It was over.
The fighting was over.
Hybern had fallen.
You could feel it in the air. The violent crackle of clashing power fading into something softer, something almost gentle. The crushing weight that had been pressing against your ribs for months—years—lifted all at once, leaving you dizzy with the sudden absence of it.
For the first time in what felt like forever, you could breathe.
The battlefield was a ruin of churned earth and broken bodies, the scent of ash and iron thick in your lungs. Your hands trembled as the adrenaline began to ebb, your weapon slipping from your grasp. It struck the ground with a dull, distant clang.
And then you saw him.
Rhysand.
Your mate.
He was striding toward you through the settling dust, wings half-furled, dark hair matted with sweat and blood. His violet eyes locked onto yours, wide and searching, as if he had been afraid that you would not be standing when he found you.
Relief and exhaustion warred openly across his face.
“You—” he began, voice hoarse, cracked from shouting commands.
A shaky laugh tore from your throat before you could stop it.
“I thought I’d never see you again,” you admitted, the words breaking on a breath that trembled despite your effort to steady it. All the fear you had forced down during the battle rushed up at once.
He closed the distance between you in three long strides.
His hands found yours, warm and solid and real. His thumbs brushed over your knuckles as though he needed to reassure himself you were not a phantom conjured by hope.
“Never,” he said fiercely. “I promised, didn’t I?”
You had both made so many promises in the dark—whispered vows against each other’s skin, sworn in quiet rooms between battles. Promises to return. Promises to survive.
For a single, fragile heartbeat, the world narrowed to just the two of you.
The wind gentled.
The screams faded.
Everything felt safe.
And then the shadows shifted.
It was subtle—so subtle you might have dismissed it as exhaustion playing tricks on your senses. But you had survived too much to ignore instinct. A prickle skittered down your spine.
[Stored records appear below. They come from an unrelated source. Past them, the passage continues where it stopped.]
variable {κ n}

/-- **`Lᵗ (ξ_p x) = π_p x`** for `p = (a, t)` with `a + t ≤ n`. [cite: VoisinHodgeI2002, §6.2.3 Cor. 6.26] -/
theorem lefschetzPowTo_primitivePart {i : ℕ} (p : {p : ℕ × ℕ // p.1 + 2 * p.2 = i})
    (hp : p.1.1 + p.1.2 ≤ n) (x : singularCohomology R R Y i) :
    lefschetzPowTo κ p.1.2 p.1.1 i p.2 (primitivePart κ n hL hvan p x) =
      internalProj (isInternal_lefschetzSummand κ n hL hvan i) p x := by
  unfold primitivePart
  rw [dif_pos hp, LinearMap.comp_apply, LinearEquiv.coe_toLinearMap,
    LinearEquiv.ofInjective_symm_apply, LinearMap.codRestrict_apply]

/-- For `a + t > n` the primitive part of index `(a, t)` is `0` (the summand `Lᵗ Hᵃ_prim` vanishes).
[cite: VoisinHodgeI2002, §6.2.3 Cor. 6.26] -/
theorem primitivePart_of_lt {i : ℕ} (p : {p : ℕ × ℕ // p.1 + 2 * p.2 = i}) (hp : n < p.1.1 + p.1.2) :
    primitivePart κ n hL hvan p = 0 := by
  unfold primitivePart
  rw [dif_neg (not_le.2 hp)]

/-- For `a + t > n` the Lefschetz projection of index `(a, t)` vanishes. [cite: VoisinHodgeI2002, §6.2.3 Cor. 6.26] -/
theorem internalProj_lefschetzSummand_of_lt {i : ℕ} (p : {p : ℕ × ℕ // p.1 + 2 * p.2 = i})
    (hp : n < p.1.1 + p.1.2) (x : singularCohomology R R Y i) :
    internalProj (isInternal_lefschetzSummand κ n hL hvan i) p x = 0 := by
  have h := internalProj_mem (isInternal_lefschetzSummand κ n hL hvan i) p x
  rwa [lefschetzSummand_eq_bot_of_lt κ n p hp, Submodule.mem_bot] at h

/-- `Lᵗ (ξ_p x) = π_p x` for every index (both sides vanish when `a + t > n`).
[cite: VoisinHodgeI2002, §6.2.3 Cor. 6.26] -/
theorem lefschetzPowTo_primitivePart' {i : ℕ} (p : {p : ℕ × ℕ // p.1 + 2 * p.2 = i})
    (x : singularCohomology R R Y i) :
    lefschetzPowTo κ p.1.2 p.1.1 i p.2 (primitivePart κ n hL hvan p x) =
      internalProj (isInternal_lefschetzSummand κ n hL hvan i) p x := by
  rcases le_or_gt (p.1.1 + p.1.2) n with hp | hp
  · exact lefschetzPowTo_primitivePart hL hvan p hp x
  · rw [primitivePart_of_lt hL hvan p hp, internalProj_lefschetzSummand_of_lt hL hvan p hp x,
      LinearMap.zero_apply, LinearMap.map_zero]

/-- **The primitive part is primitive**: `ξ_p x ∈ Hᵃ_prim`. [cite: VoisinHodgeI2002, §6.2.3 Cor. 6.26] -/
theorem primitivePart_mem {i : ℕ} (p : {p : ℕ × ℕ // p.1 + 2 * p.2 = i})
    (x : singularCohomology R R Y i) :
    primitivePart κ n hL hvan p x ∈ primitiveClasses κ n p.1.1 := by
  rcases le_or_gt (p.1.1 + p.1.2) n with hp | hp
  · obtain ⟨x', hx', hx'eq⟩ := (mem_lefschetzSummand_iff p _).1
      (internalProj_mem (isInternal_lefschetzSummand κ n hL hvan i) p x)
    have heq : primitivePart κ n hL hvan p x = x' :=
      injective_lefschetzPowTo_of_le κ n hL hp p.2
        ((lefschetzPowTo_primitivePart hL hvan p hp x).trans hx'eq.symm)
    rw [heq]
    exact hx'
  · rw [primitivePart_of_lt hL hvan p hp, LinearMap.zero_apply]
    exact Submodule.zero_mem _

/-- **The Lefschetz decomposition**: `∑_{a+2t=i} Lᵗ (ξ_{(a,t)} x) = x` (Voisin I Cor. 6.26).
[cite: VoisinHodgeI2002, §6.2.3 Cor. 6.26] -/
theorem sum_lefschetzPowTo_primitivePart {i : ℕ} (x : singularCohomology R R Y i) :
    ∑ p : {p : ℕ × ℕ // p.1 + 2 * p.2 = i},
      lefschetzPowTo κ p.1.2 p.1.1 i p.2 (primitivePart κ n hL hvan p x) = x := by
  simp_rw [lefschetzPowTo_primitivePart' hL hvan]
  exact sum_internalProj _ x
/-! ### The `k = 2` case of Ribet's theorem -/

/-- **The CM newform on `Γ₀(N)`, `N ∣ |d_K|·N𝔪`, of a weight-two Größencharakter with trivial
Nebentypus** — the `k = 2` instance of `Ribet1977_cmNewform_gamma0_of_isGrossencharakter`, proved via
Hecke's theta series. -/
theorem ribet_cmNewform_gamma0_two (K : Type) [Field K] [NumberField K] (hK : finrank ℚ K = 2)
    (htc : IsTotallyComplex K) (σ : K →+* ℂ) (𝔪 : Ideal (𝓞 K)) (h𝔪 : 𝔪 ≠ ⊥)
    (ψ : HeightOneSpectrum (𝓞 K) → ℂ) (hψG : IsGrossencharakter 𝔪 (embType σ) (embTypeConj σ) ψ)
    (hneb : ∀ n : ℕ, Odd n → n.Coprime ((discr K).natAbs * Ideal.absNorm 𝔪) →
      idealPow K ψ (Ideal.span {(n : 𝓞 K)}) = (jacobiSym (discr K) n : ℂ) * (n : ℂ) ^ (2 - 1)) :
    ∃ (N : ℕ) (_ : NeZero N) (g : CuspForm (Gamma0 N) 2),
      N ∣ (discr K).natAbs * Ideal.absNorm 𝔪 ∧ IsNewform0 g ∧ IsCMForm (liftToGamma1 N 2 g) ∧
      ∀ p : ℕ, p.Prime → ¬ p ∣ (discr K).natAbs * Ideal.absNorm 𝔪 →
        cuspCoeff g p = ∑ᶠ (v : HeightOneSpectrum (𝓞 K)) (_ : Ideal.absNorm v.asIdeal = p), ψ v := by
  classical
  haveI := htc
  haveI : NeZero (discr K).natAbs := ⟨Int.natAbs_ne_zero.mpr (NumberField.discr_ne_zero K)⟩
  have hM : Ideal.absNorm 𝔪 ≠ 0 := by rw [Ne, Ideal.absNorm_eq_zero_iff]; exact h𝔪
  haveI hN₀ : NeZero ((discr K).natAbs * Ideal.absNorm 𝔪) := ⟨mul_ne_zero (NeZero.ne _) hM⟩
  -- the Kronecker character and the Größencharakter data
  obtain ⟨κ, hprim, hodd, hquad, hκJ, hζ⟩ := exists_kroneckerChar_imQuad (K := K) hK
  have hψ := idealPow_span_eq_of_isGrossencharakter σ hψG
  have hψ0 : ∀ v : HeightOneSpectrum (𝓞 K), ¬ 𝔪 ≤ v.asIdeal → ψ v ≠ 0 := hψG.ne_zero
  have h𝔪1 := modulus_ne_top_of_isGrossencharakter σ hψG
  have hneb' : ∀ n : ℕ, Odd n → n.Coprime ((discr K).natAbs * Ideal.absNorm 𝔪) →
      idealPow K ψ (Ideal.span {(n : 𝓞 K)}) = (jacobiSym (discr K) n : ℂ) * (n : ℂ) := by
    intro n hn hc; rw [hneb n hn hc]; norm_num
  -- the theta series
  set N₀ : ℕ := (discr K).natAbs * Ideal.absNorm 𝔪 with hN₀def
  obtain ⟨g₀, hg₀⟩ := exists_heckeTheta_cuspForm hK σ hprim hodd hquad hκJ hζ h𝔪 h𝔪1 hψ0 hψ hneb'
  set g₁ : CuspForm (Gamma1 N₀) 2 := liftToGamma1 N₀ 2 g₀ with hg₁
  have hcoe₁ : (⇑g₁ : ℍ → ℂ) = ⇑g₀ := coe_liftToGamma1_holds N₀ 2 g₀
  have hgχ : g₁ ∈ nebentypusSubspace N₀ 2 1 := MurtySinha.liftToGamma1_mem_nebentypusSubspace_one N₀ 2 g₀
  -- the `q`-expansion
  have hq : ∀ n : ℕ, (qExpansion 1 ⇑g₁).coeff n =
      ∑ᶠ I ∈ {I : Ideal (𝓞 K) | Ideal.absNorm I = n}, rayClassCoeff 𝔪 ψ I := by
    intro n
    refine Literature.NumberTheory.ModularForms.qExpansion_coeff_eq_of_hasSum
      (c := fun n => ∑ᶠ I ∈ {I : Ideal (𝓞 K) | Ideal.absNorm I = n}, rayClassCoeff 𝔪 ψ I)
      (SlashInvariantFormClass.periodic_comp_ofComplex g₁ (HeckeTGamma1.one_mem_strictPeriods_Gamma1 N₀))
      (ModularFormClass.holo g₁) (ModularFormClass.bdd_at_infty g₁) (fun τ => ?_) n
    rw [hcoe₁]
    refine (hg₀ τ).congr_fun fun m => ?_
    rw [smul_eq_mul, Function.Periodic.qParam]
    congr 2
    push_cast
    ring_nf
  have hq' : ∀ n : ℕ, 0 < n → (qExpansion 1 ⇑g₁).coeff n =
      ∑ᶠ I ∈ {I : Ideal (𝓞 K) | Ideal.absNorm I = n}, rayClassCoeff 𝔪 ψ I := fun n _ => hq n
  have hg0 : g₁ ≠ 0 := by
    intro h
    have h1 := hq 1
    rw [h] at h1
    have hset : {I : Ideal (𝓞 K) | Ideal.absNorm I = 1} = {⊤} := by
      ext I; simp [Ideal.absNorm_eq_one_iff]
    rw [hset, finsum_mem_singleton, rayClassCoeff_top] at h1
    have : (qExpansion 1 (⇑(0 : CuspForm (Gamma1 N₀) 2))).coeff 1 = 0 := by
      rw [CuspForm.coe_zero, UpperHalfPlane.qExpansion_zero]; simp
    rw [this] at h1
    exact zero_ne_one h1
  -- places over primes away from the level
  have hunr : ∀ v : HeightOneSpectrum (𝓞 ℚ), ¬ Rat.HeightOneSpectrum.natGenerator v ∣ N₀ →
      v.asIdeal.ramificationIdxIn (𝓞 K) = 1 := fun v hv =>
    ramificationIdxIn_eq_one_of_not_dvd_level K v (dvd_mul_right _ _) hv
  have hwv : ∀ {v : HeightOneSpectrum (𝓞 ℚ)} {w : HeightOneSpectrum (𝓞 K)},
      w.asIdeal.under (𝓞 ℚ) = v.asIdeal → w.under (𝓞 ℚ) = v := fun hw =>
    HeightOneSpectrum.ext (by rw [HeightOneSpectrum.under_asIdeal]; exact hw)
  have hcop : ∀ v : HeightOneSpectrum (𝓞 ℚ), ¬ Rat.HeightOneSpectrum.natGenerator v ∣ N₀ →
      ∀ w : HeightOneSpectrum (𝓞 K), w.asIdeal.under (𝓞 ℚ) = v.asIdeal → IsCoprime w.asIdeal 𝔪 := by
    intro v hv w hw
    rw [Ideal.isCoprime_iff_sup_eq]
    by_contra hne
    have hle : 𝔪 ≤ w.asIdeal := by
      have hmax := w.isMaximal
      rcases hmax.eq_of_le (J := w.asIdeal ⊔ 𝔪) (fun h => hne h) le_sup_left with h
      exact h ▸ le_sup_right
    have hdvd : Ideal.absNorm w.asIdeal ∣ Ideal.absNorm 𝔪 := Ideal.absNorm_dvd_absNorm_of_le hle
    have hp : Rat.HeightOneSpectrum.natGenerator v ∣ Ideal.absNorm w.asIdeal := by
      rw [absNorm_asIdeal_eq_natGenerator_pow, hwv hw]
      exact dvd_pow_self _ (Ideal.inertiaDeg_pos (R := 𝓞 ℚ) (q := w.asIdeal)).ne'
    exact hv ((hp.trans hdvd).trans (dvd_mul_left _ _))
  -- `ψ̃((p)) = κ(p) p`, `κ(p) = ±1` according to the splitting of `p`
  have hψp : ∀ v : HeightOneSpectrum (𝓞 ℚ), ¬ Rat.HeightOneSpectrum.natGenerator v ∣ N₀ →
      idealPow K ψ (Ideal.span {((Rat.HeightOneSpectrum.natGenerator v : ℕ) : 𝓞 K)}) =
        κ (Rat.HeightOneSpectrum.natGenerator v) * Rat.HeightOneSpectrum.natGenerator v := fun v hv =>
    idealPow_span_prime_eq hK σ hodd hquad hκJ h𝔪 hψ hneb' (Rat.HeightOneSpectrum.prime_natGenerator v) hv
  have hone : ∀ v : HeightOneSpectrum (𝓞 ℚ), ¬ Rat.HeightOneSpectrum.natGenerator v ∣ N₀ →
      (1 : DirichletCharacter ℂ N₀) (Rat.HeightOneSpectrum.natGenerator v : ZMod N₀) = 1 := by
    intro v hv
    have hu : IsUnit (Rat.HeightOneSpectrum.natGenerator v : ZMod N₀) :=
      (ZMod.isUnit_iff_coprime _ _).mpr
        ((Nat.Prime.coprime_iff_not_dvd (Rat.HeightOneSpectrum.prime_natGenerator v)).mpr hv)
    exact MulChar.one_apply hu
  have hsplit : ∀ v : HeightOneSpectrum (𝓞 ℚ), ¬ Rat.HeightOneSpectrum.natGenerator v ∣ N₀ →
      (∃ w₁ w₂ : HeightOneSpectrum (𝓞 K), w₁ ≠ w₂ ∧
        w₁.asIdeal.under (𝓞 ℚ) = v.asIdeal ∧ w₂.asIdeal.under (𝓞 ℚ) = v.asIdeal) →
      (1 : DirichletCharacter ℂ N₀) (Rat.HeightOneSpectrum.natGenerator v : ZMod N₀) *
          (Rat.HeightOneSpectrum.natGenerator v : ℂ) ^ ((2 : ℤ) - 1) =
        idealPow K ψ (Ideal.span {((Rat.HeightOneSpectrum.natGenerator v : ℕ) : 𝓞 K)}) := by
    intro v hv hpair
    rw [hone v hv, hψp v hv]
    rcases exists_places_eq_pair_or_eq_singleton hK v (hunr v hv) with
      ⟨w₁, w₂, hne, hS, h₁, h₂⟩ | ⟨w, hS, hw⟩
    · rw [kroneckerChar_eq_of_pair hζ v hne hS h₁ h₂]; norm_num
    · exfalso
      obtain ⟨w₁, w₂, hne, hw₁, hw₂⟩ := hpair
      have h1 : w₁ ∈ ({w} : Set (HeightOneSpectrum (𝓞 K))) := by rw [← hS]; exact hw₁
      have h2 : w₂ ∈ ({w} : Set (HeightOneSpectrum (𝓞 K))) := by rw [← hS]; exact hw₂
      rw [Set.mem_singleton_iff] at h1 h2
      exact hne (h1.trans h2.symm)
  have hinert : ∀ v : HeightOneSpectrum (𝓞 ℚ), ¬ Rat.HeightOneSpectrum.natGenerator v ∣ N₀ →
      (∃ w : HeightOneSpectrum (𝓞 K), w.asIdeal.under (𝓞 ℚ) = v.asIdeal ∧
        w.asIdeal.inertiaDeg (𝓞 ℚ) = 2) →
      (1 : DirichletCharacter ℂ N₀) (Rat.HeightOneSpectrum.natGenerator v : ZMod N₀) *
          (Rat.HeightOneSpectrum.natGenerator v : ℂ) ^ ((2 : ℤ) - 1) =
        -idealPow K ψ (Ideal.span {((Rat.HeightOneSpectrum.natGenerator v : ℕ) : 𝓞 K)}) := by
    intro v hv hsing
    rw [hone v hv, hψp v hv]
    rcases exists_places_eq_pair_or_eq_singleton hK v (hunr v hv) with
      ⟨w₁, w₂, hne, hS, h₁, h₂⟩ | ⟨w, hS, hw⟩
    · exfalso
      obtain ⟨w, hwv', hf⟩ := hsing
      have hmem : w ∈ ({w₁, w₂} : Set (HeightOneSpectrum (𝓞 K))) := by rw [← hS]; exact hwv'
      rcases hmem with h | h
      · rw [h, h₁] at hf; norm_num at hf
      · rw [Set.mem_singleton_iff] at h; rw [h, h₂] at hf; norm_num at hf
    · rw [kroneckerChar_eq_of_singleton hζ v hS hw]; norm_num
  -- the newform on `Γ₁`
  obtain ⟨M₀, hM₀ne, hM₀, g₂, hnew1, hpack, hchar⟩ :=
    exists_isNewform1_of_cm_qExpansion hK 𝔪 ψ hg0 hgχ hq' hunr hcop hsplit hinert
  haveI := hM₀ne
  have hε : nebentypus g₂ = 1 := (DirichletCharacter.changeLevel_eq_one_iff hM₀).mp hchar
  -- descent to `Γ₀`
  obtain ⟨g₃, hnew0, hcoe₃⟩ :=
    Literature.NumberTheory.Automorphic.BCDT.exists_isNewform0_coe_eq_of_nebentypus_eq_one hnew1 hε
  have hlift : liftToGamma1 M₀ 2 g₃ = g₂ :=
    DFunLike.coe_injective ((coe_liftToGamma1_holds M₀ 2 g₃).trans hcoe₃)
  refine ⟨M₀, hM₀ne, g₃, hM₀, hnew0, ?_, fun p hp hpN => ?_⟩
  · -- complex multiplication by `κ`
    rw [hlift]
    refine ⟨(discr K).natAbs, κ, ?_, ?_⟩
    · intro h1
      have := hodd
      rw [h1] at this
      change (1 : DirichletCharacter ℂ (discr K).natAbs) (-1) = -1 at this
      rw [MulChar.one_apply (isUnit_one.neg)] at this
      norm_num at this
    · rw [Filter.eventually_cofinite]
      refine (Nat.divisors N₀).finite_toSet.subset fun p hp => ?_
      simp only [Set.mem_setOf_eq, Classical.not_imp] at hp
      obtain ⟨hpp, hne⟩ := hp
      rw [Finset.mem_coe, Nat.mem_divisors]
      refine ⟨?_, NeZero.ne _⟩
      by_contra hpN
      apply hne
      -- `p ∤ N₀`: read `p` as a place `v`
      obtain ⟨v, hv⟩ : ∃ v : HeightOneSpectrum (𝓞 ℚ), Rat.HeightOneSpectrum.natGenerator v = p :=
        ⟨(Rat.HeightOneSpectrum.primesEquiv (R := 𝓞 ℚ)).symm ⟨p, hpp⟩,
          congrArg Subtype.val ((Rat.HeightOneSpectrum.primesEquiv (R := 𝓞 ℚ)).apply_symm_apply _)⟩
      subst hv
      rw [IsNewform1.heckeEigenvalue_eq_coeff_holds hnew1 hpp]
      change κ _ * cuspCoeff g₂ _ = cuspCoeff g₂ _
      rw [hpack _ hpp hpN]
      rcases exists_places_eq_pair_or_eq_singleton hK v (hunr v hpN) with
        ⟨w₁, w₂, hne', hS, h₁, h₂⟩ | ⟨w, hS, hw⟩
      · rw [kroneckerChar_eq_of_pair hζ v hne' hS h₁ h₂, one_mul]
      · rw [finsum_mem_setOf_absNorm_eq_of_singleton v hS hw, mul_zero]
  · -- the prime coefficients
    obtain ⟨v, hv⟩ : ∃ v : HeightOneSpectrum (𝓞 ℚ), Rat.HeightOneSpectrum.natGenerator v = p :=
      ⟨(Rat.HeightOneSpectrum.primesEquiv (R := 𝓞 ℚ)).symm ⟨p, hp⟩,
        congrArg Subtype.val ((Rat.HeightOneSpectrum.primesEquiv (R := 𝓞 ℚ)).apply_symm_apply _)⟩
    subst hv
    have hc₃ : cuspCoeff g₃ (Rat.HeightOneSpectrum.natGenerator v) =
        cuspCoeff g₂ (Rat.HeightOneSpectrum.natGenerator v) := by
      simp only [cuspCoeff, hcoe₃]
    rw [hc₃, hpack _ hp hpN]
    change _ = ∑ᶠ w ∈ {w : HeightOneSpectrum (𝓞 K) |
      Ideal.absNorm w.asIdeal = Rat.HeightOneSpectrum.natGenerator v}, ψ w
    rcases exists_places_eq_pair_or_eq_singleton hK v (hunr v hpN) with
      ⟨w₁, w₂, hne', hS, h₁, h₂⟩ | ⟨w, hS, hw⟩
    · have hm₁ : w₁ ∈ {w : HeightOneSpectrum (𝓞 K) | w.asIdeal.under (𝓞 ℚ) = v.asIdeal} := by
        rw [hS]; exact Set.mem_insert _ _
      have hm₂ : w₂ ∈ {w : HeightOneSpectrum (𝓞 K) | w.asIdeal.under (𝓞 ℚ) = v.asIdeal} := by
        rw [hS]; exact Set.mem_insert_of_mem _ rfl
      have hset : {w : HeightOneSpectrum (𝓞 K) |
          Ideal.absNorm w.asIdeal = Rat.HeightOneSpectrum.natGenerator v} = {w₁, w₂} := by
        ext w
        have h := congrArg (fun S : Set (Ideal (𝓞 K)) => w.asIdeal ∈ S) (setOf_absNorm_eq_of_pair v hS h₁ h₂)
        simp only [Set.mem_setOf_eq, Set.mem_insert_iff, Set.mem_singleton_iff, eq_iff_iff] at h
        simp only [Set.mem_setOf_eq, Set.mem_insert_iff, Set.mem_singleton_iff]
        rw [h, HeightOneSpectrum.ext_iff, HeightOneSpectrum.ext_iff]
      rw [finsum_mem_setOf_absNorm_eq_of_pair v hne' hS h₁ h₂,
        rayClassCoeff_asIdeal_of_isCoprime _ _ (hcop v hpN w₁ hm₁),
        rayClassCoeff_asIdeal_of_isCoprime _ _ (hcop v hpN w₂ hm₂), hset,
        finsum_mem_pair hne']
    · have hset : {w : HeightOneSpectrum (𝓞 K) |
          Ideal.absNorm w.asIdeal = Rat.HeightOneSpectrum.natGenerator v} = ∅ := by
        ext w'
        have h := congrArg (fun S : Set (Ideal (𝓞 K)) => w'.asIdeal ∈ S) (setOf_absNorm_eq_of_singleton v hS hw)
        simp only [Set.mem_setOf_eq, Set.mem_empty_iff_false, eq_iff_iff] at h
        simp only [Set.mem_setOf_eq, Set.mem_empty_iff_false, iff_false]
        exact fun h' => h.mp h'
      rw [finsum_mem_setOf_absNorm_eq_of_singleton v hS hw, hset, finsum_mem_empty]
Not all of Hybern’s soldiers had fallen.
One remained.
Hidden in the wreckage. Cloaked in the chaos. Waiting.
The realisation struck a fraction of a second too late.
You felt it before you heard it—the sharp hiss of something slicing through the air behind you.
Ashwood.
The scent hit you at the same time the magic did, wrong and hollow and deadly.
Rhysand’s eyes widened, horror dawning so fast it stole the breath from his lungs.
“No!”
There was no time.
No time to turn.
No time to shield.
The arrow punched through your back and out your chest in a burst of cold fire. It was not the heat of flame but the biting, suffocating chill of something that did not belong in your body. Pain exploded outward, blinding and absolute. The world fractured into shards of white agony.
Your breath vanished.
Your knees buckled.
You hit the ground hard, fingers clawing uselessly at the shaft protruding from your chest, at the blood already slick and warm beneath your touch. Each heartbeat sent another wave of burning ice through you.
You couldn’t breathe.
Couldn’t think.
Sound came as though from underwater—distant and distorted.
“{{user}}!”
Rhysand’s voice ripped through the haze, raw and breaking, stripped of every ounce of composure. He was at your side in an instant, dropping to his knees in the dirt, his hands hovering helplessly over you as if he didn’t dare touch for fear of making it worse.
His power lashed outward in a violent, lethal surge. Somewhere beyond your blurring vision, a body hit the ground. The last soldier. The last threat.
Too late.
Your sight dimmed at the edges, darkness creeping inward like ink spilled across parchment. But you could still see him.
His beautiful, terrible face contorted with a terror you had never seen there before.
“Stay with me,” he begged, voice trembling as his hands finally pressed against the wound, as if he could hold your soul inside by sheer will. “Stay with me. Please.”